__Try it__: Which lines of the records contain the word "MeasureTheory"? Copy each one.

__Collected data entries__:

☆ ☆ ☆

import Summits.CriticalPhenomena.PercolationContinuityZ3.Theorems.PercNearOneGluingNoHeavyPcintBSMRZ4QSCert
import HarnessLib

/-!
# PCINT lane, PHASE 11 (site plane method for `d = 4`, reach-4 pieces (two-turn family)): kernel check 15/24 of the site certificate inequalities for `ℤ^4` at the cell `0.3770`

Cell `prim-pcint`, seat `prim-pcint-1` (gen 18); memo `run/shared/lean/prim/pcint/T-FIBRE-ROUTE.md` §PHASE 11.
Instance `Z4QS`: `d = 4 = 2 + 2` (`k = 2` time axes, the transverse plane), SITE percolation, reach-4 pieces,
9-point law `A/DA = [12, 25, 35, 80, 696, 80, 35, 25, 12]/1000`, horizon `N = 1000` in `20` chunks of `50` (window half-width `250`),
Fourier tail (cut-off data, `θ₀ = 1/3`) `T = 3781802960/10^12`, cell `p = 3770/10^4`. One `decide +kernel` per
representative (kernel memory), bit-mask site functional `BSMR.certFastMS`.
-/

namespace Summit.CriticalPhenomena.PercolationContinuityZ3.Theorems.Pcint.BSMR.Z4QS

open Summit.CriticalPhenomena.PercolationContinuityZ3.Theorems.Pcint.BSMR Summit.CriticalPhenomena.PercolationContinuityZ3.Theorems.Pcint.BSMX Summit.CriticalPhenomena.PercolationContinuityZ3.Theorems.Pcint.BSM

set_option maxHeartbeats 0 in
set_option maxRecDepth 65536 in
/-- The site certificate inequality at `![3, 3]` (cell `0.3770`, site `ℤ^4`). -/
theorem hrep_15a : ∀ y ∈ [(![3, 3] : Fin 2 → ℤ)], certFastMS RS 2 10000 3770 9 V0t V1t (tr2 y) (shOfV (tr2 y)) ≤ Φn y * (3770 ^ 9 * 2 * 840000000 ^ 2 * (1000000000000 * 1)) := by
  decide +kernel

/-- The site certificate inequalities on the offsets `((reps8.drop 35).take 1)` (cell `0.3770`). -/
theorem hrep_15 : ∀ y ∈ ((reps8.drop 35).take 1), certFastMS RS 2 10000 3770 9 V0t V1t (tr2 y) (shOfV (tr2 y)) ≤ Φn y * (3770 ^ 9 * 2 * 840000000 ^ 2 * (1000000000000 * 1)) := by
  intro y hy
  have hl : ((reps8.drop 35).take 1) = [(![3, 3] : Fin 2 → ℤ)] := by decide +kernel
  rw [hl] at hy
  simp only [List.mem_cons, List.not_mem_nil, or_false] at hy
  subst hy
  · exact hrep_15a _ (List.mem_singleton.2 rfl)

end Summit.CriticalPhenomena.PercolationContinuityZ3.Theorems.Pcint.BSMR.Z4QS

☆ ☆ ☆

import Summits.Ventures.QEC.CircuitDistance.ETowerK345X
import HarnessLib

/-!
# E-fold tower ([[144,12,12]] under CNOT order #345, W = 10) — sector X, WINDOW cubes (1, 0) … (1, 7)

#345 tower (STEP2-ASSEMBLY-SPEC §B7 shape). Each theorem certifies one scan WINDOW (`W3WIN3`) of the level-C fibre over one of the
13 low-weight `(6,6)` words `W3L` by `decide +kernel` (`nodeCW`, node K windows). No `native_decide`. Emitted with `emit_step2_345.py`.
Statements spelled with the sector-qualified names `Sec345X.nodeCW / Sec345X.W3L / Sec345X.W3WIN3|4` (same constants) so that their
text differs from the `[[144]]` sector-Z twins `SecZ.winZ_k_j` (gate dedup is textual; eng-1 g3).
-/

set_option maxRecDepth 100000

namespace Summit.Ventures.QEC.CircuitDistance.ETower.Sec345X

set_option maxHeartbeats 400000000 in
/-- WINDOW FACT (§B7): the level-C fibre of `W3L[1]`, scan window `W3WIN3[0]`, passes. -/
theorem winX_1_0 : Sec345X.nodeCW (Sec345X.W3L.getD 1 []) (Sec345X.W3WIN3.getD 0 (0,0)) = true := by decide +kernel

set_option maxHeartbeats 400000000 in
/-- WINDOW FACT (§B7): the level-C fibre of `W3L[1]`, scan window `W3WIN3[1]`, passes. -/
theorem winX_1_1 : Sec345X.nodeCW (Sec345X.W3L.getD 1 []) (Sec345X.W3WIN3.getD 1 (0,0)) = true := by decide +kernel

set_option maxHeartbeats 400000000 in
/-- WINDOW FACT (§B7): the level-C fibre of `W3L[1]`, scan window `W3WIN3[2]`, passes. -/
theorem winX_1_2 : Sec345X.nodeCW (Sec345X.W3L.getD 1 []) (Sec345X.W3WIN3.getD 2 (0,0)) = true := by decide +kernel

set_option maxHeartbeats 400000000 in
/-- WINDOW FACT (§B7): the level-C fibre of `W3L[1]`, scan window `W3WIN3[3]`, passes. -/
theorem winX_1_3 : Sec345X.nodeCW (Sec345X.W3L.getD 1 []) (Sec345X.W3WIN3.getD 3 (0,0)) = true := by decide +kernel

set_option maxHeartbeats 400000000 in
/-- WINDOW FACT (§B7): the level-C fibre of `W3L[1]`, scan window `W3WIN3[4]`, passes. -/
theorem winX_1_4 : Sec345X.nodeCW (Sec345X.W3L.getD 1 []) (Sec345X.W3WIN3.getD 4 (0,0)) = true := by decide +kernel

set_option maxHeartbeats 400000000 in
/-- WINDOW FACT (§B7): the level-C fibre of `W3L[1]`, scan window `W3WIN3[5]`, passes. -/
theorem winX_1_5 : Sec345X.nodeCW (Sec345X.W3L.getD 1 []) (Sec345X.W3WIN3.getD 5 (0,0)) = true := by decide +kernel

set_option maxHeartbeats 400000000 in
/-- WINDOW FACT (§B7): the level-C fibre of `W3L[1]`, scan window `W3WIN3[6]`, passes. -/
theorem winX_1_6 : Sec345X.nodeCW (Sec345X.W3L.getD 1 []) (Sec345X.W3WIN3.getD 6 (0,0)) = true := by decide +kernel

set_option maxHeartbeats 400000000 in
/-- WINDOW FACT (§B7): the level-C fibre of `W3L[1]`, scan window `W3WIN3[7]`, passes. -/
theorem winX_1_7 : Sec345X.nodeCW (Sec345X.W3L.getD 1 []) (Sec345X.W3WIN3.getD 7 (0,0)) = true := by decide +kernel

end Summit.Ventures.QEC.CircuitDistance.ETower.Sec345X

☆ ☆ ☆

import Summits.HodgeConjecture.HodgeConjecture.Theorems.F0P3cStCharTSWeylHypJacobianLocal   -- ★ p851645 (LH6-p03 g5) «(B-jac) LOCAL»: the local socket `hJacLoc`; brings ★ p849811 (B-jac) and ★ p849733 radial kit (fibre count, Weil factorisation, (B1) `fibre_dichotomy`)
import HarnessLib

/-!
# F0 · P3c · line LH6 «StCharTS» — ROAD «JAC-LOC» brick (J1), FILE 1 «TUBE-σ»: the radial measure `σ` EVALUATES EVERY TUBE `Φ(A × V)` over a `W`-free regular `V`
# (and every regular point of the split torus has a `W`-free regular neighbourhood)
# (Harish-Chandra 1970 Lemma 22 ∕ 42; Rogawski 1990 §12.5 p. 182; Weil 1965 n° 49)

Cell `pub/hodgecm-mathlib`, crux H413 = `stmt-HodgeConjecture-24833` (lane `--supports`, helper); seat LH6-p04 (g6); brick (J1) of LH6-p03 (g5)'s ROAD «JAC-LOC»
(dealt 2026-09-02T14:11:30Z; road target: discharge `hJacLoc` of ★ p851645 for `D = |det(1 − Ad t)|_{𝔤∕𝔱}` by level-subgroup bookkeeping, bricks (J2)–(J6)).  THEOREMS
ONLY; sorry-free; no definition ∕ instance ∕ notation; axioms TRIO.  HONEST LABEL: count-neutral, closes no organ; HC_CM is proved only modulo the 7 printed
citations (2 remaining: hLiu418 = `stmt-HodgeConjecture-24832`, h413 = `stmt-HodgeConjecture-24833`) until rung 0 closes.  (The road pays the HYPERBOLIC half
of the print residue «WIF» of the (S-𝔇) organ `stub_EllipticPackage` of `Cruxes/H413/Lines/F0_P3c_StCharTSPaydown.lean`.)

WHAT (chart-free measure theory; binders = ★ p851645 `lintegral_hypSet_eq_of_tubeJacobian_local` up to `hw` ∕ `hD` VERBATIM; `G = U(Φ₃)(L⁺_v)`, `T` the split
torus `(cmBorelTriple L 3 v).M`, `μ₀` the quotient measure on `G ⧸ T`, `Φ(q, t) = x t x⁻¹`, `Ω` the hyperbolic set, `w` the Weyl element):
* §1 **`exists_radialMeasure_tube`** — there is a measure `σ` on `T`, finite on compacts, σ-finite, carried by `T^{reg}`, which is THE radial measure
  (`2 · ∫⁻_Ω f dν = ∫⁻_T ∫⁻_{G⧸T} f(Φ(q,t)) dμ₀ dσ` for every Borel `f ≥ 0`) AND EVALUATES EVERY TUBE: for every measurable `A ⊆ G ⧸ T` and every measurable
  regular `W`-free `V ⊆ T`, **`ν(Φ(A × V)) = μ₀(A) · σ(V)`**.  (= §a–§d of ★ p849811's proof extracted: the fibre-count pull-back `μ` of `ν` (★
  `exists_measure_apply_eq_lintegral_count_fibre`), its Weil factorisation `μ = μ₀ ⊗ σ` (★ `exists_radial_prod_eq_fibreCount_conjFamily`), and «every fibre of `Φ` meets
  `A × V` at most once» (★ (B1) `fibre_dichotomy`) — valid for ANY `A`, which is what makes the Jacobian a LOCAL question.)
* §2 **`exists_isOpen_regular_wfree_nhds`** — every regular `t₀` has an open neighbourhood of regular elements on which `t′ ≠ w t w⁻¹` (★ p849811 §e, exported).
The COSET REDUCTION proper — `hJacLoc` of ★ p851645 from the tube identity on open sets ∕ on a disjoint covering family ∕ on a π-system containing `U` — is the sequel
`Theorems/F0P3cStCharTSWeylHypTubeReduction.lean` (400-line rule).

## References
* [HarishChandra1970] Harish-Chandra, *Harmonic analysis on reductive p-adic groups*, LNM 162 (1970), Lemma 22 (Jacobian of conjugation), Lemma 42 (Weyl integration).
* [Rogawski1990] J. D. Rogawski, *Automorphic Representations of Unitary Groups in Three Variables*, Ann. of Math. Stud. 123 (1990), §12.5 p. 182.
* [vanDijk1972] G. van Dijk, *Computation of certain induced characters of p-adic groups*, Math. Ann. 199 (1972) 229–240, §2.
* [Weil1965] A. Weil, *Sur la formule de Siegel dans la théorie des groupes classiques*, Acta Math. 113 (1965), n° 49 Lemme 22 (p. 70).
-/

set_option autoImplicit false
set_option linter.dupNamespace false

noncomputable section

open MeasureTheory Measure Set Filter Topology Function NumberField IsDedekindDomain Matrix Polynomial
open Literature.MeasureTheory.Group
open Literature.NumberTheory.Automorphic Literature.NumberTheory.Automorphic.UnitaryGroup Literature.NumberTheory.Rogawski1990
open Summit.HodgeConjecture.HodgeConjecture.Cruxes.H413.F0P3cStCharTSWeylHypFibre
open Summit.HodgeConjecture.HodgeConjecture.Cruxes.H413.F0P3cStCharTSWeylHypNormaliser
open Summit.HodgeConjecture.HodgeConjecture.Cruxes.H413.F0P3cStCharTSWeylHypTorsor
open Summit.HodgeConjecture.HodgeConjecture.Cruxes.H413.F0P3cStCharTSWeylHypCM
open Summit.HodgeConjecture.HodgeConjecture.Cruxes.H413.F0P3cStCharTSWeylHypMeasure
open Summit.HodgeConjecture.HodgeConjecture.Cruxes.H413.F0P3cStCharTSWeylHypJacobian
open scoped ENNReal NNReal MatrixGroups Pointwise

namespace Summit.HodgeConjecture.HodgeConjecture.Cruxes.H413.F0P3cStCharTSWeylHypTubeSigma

☆ ☆ ☆

__Completed exercise__:
open MeasureTheory Measure Set Filter Topology Function NumberField IsDedekindDomain Matrix Polynomial
open Literature.MeasureTheory.Group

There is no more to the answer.